#### [Task directions]
Produce as output only the lines below starting at the line with "with §1 and §7] -/" and continuing through the line with "obtain ⟨Dt, -, -, -⟩ := hP", each one exactly as written.

Records from a data collection
<<<<
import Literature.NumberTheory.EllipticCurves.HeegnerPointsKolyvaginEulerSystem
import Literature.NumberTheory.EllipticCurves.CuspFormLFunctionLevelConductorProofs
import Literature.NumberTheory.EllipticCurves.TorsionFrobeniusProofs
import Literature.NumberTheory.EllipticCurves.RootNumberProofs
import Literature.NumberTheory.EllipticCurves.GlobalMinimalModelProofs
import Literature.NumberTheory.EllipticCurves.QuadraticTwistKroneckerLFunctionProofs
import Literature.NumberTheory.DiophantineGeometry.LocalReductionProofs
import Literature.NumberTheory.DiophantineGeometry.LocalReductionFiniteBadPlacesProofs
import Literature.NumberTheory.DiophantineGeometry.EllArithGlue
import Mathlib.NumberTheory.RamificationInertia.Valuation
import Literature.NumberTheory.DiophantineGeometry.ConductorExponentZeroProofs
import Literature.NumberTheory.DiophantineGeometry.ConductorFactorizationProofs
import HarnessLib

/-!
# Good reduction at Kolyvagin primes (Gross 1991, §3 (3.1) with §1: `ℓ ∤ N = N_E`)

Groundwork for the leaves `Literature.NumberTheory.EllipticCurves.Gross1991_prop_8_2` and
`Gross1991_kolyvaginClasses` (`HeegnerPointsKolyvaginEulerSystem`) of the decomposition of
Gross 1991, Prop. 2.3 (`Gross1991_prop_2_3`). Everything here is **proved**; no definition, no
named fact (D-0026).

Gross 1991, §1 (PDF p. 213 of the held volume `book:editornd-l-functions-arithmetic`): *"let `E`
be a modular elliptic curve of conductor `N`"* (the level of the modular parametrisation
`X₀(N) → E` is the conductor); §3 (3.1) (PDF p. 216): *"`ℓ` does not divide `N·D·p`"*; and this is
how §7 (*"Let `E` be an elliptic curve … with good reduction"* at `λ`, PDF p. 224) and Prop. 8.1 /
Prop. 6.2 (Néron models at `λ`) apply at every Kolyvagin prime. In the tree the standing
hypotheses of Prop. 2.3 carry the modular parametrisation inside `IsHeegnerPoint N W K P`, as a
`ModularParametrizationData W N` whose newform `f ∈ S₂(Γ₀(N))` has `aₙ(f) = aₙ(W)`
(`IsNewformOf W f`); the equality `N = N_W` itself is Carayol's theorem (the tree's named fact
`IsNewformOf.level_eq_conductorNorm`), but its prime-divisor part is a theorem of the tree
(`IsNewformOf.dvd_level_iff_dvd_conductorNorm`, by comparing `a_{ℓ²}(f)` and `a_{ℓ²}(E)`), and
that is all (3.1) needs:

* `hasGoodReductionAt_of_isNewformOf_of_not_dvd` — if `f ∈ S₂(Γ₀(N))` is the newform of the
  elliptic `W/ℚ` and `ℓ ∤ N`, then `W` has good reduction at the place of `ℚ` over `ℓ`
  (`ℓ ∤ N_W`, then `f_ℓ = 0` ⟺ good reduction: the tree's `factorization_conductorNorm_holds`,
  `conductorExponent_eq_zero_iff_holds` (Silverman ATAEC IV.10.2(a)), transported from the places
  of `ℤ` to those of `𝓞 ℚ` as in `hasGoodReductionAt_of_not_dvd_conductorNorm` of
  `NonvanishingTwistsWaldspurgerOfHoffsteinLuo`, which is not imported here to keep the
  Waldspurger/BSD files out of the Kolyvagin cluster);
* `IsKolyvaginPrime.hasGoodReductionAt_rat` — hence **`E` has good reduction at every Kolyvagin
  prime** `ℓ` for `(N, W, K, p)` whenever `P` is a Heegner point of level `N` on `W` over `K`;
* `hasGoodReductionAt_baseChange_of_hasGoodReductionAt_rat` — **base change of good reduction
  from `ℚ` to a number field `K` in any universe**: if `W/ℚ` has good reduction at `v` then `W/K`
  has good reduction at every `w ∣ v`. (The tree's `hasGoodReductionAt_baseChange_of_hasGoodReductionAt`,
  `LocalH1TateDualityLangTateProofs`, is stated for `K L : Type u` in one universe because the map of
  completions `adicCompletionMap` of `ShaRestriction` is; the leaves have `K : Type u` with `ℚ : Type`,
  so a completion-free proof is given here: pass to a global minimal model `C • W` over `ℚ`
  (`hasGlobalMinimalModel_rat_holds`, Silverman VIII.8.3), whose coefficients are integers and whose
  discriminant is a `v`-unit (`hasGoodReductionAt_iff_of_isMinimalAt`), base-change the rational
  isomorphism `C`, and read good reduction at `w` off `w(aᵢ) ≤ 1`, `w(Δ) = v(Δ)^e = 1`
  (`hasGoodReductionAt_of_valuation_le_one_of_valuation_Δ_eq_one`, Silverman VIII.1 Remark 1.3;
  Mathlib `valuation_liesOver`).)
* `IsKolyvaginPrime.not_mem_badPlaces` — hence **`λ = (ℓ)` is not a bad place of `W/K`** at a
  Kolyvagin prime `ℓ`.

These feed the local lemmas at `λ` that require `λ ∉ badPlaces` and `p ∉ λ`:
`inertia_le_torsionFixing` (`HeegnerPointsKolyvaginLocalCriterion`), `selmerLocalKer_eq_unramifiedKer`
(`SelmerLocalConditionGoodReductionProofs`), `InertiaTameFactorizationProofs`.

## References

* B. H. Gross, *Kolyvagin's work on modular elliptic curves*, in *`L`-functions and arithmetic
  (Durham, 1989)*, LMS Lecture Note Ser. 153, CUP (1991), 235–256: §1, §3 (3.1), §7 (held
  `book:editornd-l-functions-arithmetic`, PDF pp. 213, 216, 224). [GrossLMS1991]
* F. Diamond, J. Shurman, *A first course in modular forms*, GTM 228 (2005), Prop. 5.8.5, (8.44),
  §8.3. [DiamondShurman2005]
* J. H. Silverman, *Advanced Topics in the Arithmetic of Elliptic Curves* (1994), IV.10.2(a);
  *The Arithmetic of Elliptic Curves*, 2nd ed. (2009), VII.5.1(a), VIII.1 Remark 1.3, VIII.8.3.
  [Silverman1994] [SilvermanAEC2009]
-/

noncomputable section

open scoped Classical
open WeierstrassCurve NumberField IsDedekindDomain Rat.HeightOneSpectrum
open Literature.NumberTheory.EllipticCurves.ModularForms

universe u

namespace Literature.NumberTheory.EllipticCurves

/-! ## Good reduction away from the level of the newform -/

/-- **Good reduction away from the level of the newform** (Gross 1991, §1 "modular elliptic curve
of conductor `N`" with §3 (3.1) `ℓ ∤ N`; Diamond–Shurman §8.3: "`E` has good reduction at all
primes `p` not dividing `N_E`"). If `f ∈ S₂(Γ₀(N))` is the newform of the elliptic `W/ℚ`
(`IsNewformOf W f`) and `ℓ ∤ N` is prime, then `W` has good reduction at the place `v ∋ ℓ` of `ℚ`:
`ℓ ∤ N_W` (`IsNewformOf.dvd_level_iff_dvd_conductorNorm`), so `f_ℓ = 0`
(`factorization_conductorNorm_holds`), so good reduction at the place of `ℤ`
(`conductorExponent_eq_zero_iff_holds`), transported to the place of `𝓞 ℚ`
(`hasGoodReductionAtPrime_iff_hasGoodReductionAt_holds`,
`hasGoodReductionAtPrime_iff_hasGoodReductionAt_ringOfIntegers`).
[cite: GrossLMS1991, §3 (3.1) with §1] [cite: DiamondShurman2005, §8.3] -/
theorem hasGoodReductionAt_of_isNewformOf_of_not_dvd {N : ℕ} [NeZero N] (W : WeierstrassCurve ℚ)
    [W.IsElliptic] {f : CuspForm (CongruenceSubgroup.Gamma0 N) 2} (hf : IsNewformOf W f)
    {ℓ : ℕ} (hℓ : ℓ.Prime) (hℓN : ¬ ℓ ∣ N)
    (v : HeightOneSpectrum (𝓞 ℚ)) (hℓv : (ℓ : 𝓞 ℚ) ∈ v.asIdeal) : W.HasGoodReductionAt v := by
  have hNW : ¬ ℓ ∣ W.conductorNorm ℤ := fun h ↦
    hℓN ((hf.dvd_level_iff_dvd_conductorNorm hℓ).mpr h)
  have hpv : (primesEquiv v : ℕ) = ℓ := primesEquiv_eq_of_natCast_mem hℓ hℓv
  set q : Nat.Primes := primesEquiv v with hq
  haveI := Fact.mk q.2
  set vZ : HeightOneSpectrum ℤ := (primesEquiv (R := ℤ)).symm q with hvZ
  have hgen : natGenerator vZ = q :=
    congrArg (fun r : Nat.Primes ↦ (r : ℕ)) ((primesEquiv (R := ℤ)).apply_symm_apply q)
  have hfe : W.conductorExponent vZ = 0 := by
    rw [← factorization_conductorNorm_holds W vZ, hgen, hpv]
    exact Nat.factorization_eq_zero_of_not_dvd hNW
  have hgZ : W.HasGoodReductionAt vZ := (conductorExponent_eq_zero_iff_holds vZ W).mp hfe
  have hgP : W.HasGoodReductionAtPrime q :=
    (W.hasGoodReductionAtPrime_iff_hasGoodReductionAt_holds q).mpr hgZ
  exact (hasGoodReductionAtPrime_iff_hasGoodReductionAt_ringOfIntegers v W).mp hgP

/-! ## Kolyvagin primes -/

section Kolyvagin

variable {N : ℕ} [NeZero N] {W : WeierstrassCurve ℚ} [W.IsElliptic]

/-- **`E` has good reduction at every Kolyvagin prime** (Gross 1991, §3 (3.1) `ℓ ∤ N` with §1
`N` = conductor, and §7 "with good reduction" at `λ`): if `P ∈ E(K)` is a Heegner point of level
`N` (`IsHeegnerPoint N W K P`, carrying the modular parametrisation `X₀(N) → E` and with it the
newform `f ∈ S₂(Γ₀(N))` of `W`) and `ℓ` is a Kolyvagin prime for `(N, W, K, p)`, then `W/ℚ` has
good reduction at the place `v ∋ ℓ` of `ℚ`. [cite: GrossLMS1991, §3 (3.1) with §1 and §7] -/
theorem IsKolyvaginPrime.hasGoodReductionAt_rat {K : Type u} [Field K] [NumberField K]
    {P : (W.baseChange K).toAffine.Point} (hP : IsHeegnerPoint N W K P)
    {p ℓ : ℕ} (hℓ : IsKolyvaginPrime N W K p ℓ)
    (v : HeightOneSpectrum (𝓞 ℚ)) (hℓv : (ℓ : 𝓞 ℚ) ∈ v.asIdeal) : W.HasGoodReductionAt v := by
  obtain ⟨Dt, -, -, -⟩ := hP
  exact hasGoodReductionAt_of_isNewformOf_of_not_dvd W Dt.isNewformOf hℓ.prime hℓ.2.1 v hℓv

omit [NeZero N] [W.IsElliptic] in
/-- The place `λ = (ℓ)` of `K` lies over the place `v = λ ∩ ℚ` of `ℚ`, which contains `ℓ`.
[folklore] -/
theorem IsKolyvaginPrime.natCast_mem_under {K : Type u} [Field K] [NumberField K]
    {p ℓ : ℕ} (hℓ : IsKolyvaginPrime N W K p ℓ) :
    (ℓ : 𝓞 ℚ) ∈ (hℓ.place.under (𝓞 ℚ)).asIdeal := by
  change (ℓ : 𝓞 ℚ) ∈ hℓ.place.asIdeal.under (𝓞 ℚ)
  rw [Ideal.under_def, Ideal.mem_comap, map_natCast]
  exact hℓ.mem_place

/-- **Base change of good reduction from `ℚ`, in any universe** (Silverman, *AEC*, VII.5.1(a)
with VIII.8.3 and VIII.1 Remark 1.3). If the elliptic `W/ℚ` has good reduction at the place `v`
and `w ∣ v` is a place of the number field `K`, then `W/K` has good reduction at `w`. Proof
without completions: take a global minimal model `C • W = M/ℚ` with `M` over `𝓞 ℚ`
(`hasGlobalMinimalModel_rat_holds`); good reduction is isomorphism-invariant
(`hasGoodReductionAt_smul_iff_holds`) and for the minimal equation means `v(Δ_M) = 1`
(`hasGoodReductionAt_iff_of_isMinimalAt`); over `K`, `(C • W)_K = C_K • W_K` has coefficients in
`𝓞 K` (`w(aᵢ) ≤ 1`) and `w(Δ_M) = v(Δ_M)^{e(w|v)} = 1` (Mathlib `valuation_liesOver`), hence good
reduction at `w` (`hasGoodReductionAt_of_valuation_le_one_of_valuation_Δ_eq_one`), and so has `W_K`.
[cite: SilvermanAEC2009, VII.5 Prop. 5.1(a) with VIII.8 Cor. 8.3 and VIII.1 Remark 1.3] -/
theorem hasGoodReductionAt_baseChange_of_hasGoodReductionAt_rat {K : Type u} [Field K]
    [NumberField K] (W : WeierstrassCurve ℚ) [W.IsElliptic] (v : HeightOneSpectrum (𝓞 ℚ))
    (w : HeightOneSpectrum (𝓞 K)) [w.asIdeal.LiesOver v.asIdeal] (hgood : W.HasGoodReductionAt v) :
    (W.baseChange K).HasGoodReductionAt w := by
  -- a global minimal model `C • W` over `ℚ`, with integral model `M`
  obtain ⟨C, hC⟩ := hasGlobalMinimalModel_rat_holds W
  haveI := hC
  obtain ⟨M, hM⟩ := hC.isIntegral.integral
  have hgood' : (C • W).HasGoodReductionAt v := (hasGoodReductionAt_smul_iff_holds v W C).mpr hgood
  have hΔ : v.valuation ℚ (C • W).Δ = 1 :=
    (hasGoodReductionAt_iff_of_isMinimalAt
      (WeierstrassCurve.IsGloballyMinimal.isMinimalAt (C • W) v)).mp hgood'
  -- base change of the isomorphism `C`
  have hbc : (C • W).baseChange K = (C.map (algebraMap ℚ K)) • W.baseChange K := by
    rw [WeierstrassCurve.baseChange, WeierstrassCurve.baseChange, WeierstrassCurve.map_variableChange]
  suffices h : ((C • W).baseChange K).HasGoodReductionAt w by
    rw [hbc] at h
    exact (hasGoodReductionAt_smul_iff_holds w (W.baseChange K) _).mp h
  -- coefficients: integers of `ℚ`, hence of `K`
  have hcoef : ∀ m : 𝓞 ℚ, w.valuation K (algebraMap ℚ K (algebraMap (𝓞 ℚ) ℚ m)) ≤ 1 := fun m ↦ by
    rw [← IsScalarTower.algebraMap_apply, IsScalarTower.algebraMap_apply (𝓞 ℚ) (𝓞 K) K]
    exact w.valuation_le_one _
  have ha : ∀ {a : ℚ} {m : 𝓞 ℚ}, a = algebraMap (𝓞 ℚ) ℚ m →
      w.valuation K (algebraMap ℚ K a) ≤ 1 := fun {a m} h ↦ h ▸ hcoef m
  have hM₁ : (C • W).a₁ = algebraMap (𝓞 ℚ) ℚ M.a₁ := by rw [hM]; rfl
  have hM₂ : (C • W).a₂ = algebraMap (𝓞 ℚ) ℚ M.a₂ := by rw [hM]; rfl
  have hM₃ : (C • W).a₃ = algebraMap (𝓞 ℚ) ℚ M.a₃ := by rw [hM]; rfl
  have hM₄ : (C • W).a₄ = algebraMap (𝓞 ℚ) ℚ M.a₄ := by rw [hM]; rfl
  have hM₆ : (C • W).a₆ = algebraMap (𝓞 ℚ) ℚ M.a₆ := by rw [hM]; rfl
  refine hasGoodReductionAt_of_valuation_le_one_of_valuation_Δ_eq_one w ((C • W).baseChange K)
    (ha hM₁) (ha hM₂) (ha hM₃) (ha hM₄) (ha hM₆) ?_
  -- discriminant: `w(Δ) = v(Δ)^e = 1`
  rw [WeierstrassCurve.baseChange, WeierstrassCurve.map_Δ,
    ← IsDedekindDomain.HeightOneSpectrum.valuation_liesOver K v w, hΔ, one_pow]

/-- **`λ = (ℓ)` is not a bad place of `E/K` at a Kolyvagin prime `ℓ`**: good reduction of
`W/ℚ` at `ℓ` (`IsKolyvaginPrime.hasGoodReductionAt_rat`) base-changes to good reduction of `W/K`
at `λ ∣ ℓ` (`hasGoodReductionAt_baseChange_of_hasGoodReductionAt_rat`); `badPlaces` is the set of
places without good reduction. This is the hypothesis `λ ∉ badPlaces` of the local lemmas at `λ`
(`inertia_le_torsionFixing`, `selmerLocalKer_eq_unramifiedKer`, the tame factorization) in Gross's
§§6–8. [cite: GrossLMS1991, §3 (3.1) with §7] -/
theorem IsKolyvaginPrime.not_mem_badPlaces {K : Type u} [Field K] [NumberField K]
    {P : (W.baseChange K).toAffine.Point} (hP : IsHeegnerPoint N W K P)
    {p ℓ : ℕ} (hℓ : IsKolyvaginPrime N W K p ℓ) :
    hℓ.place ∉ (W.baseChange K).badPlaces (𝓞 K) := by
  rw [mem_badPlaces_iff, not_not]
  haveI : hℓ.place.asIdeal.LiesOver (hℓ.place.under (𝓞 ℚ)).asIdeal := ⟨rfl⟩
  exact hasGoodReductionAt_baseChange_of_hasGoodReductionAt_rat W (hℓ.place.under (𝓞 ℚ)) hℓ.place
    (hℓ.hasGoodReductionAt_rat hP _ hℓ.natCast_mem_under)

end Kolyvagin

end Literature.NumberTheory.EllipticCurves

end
>>>>
#### [Completed exercise]
good reduction at the place `v ∋ ℓ` of `ℚ`. [cite: GrossLMS1991, §3 (3.1) with §1 and §7] -/
theorem IsKolyvaginPrime.hasGoodReductionAt_rat {K : Type u} [Field K] [NumberField K]
    {P : (W.baseChange K).toAffine.Point} (hP : IsHeegnerPoint N W K P)
    {p ℓ : ℕ} (hℓ : IsKolyvaginPrime N W K p ℓ)
    (v : HeightOneSpectrum (𝓞 ℚ)) (hℓv : (ℓ : 𝓞 ℚ) ∈ v.asIdeal) : W.HasGoodReductionAt v := by
  obtain ⟨Dt, -, -, -⟩ := hP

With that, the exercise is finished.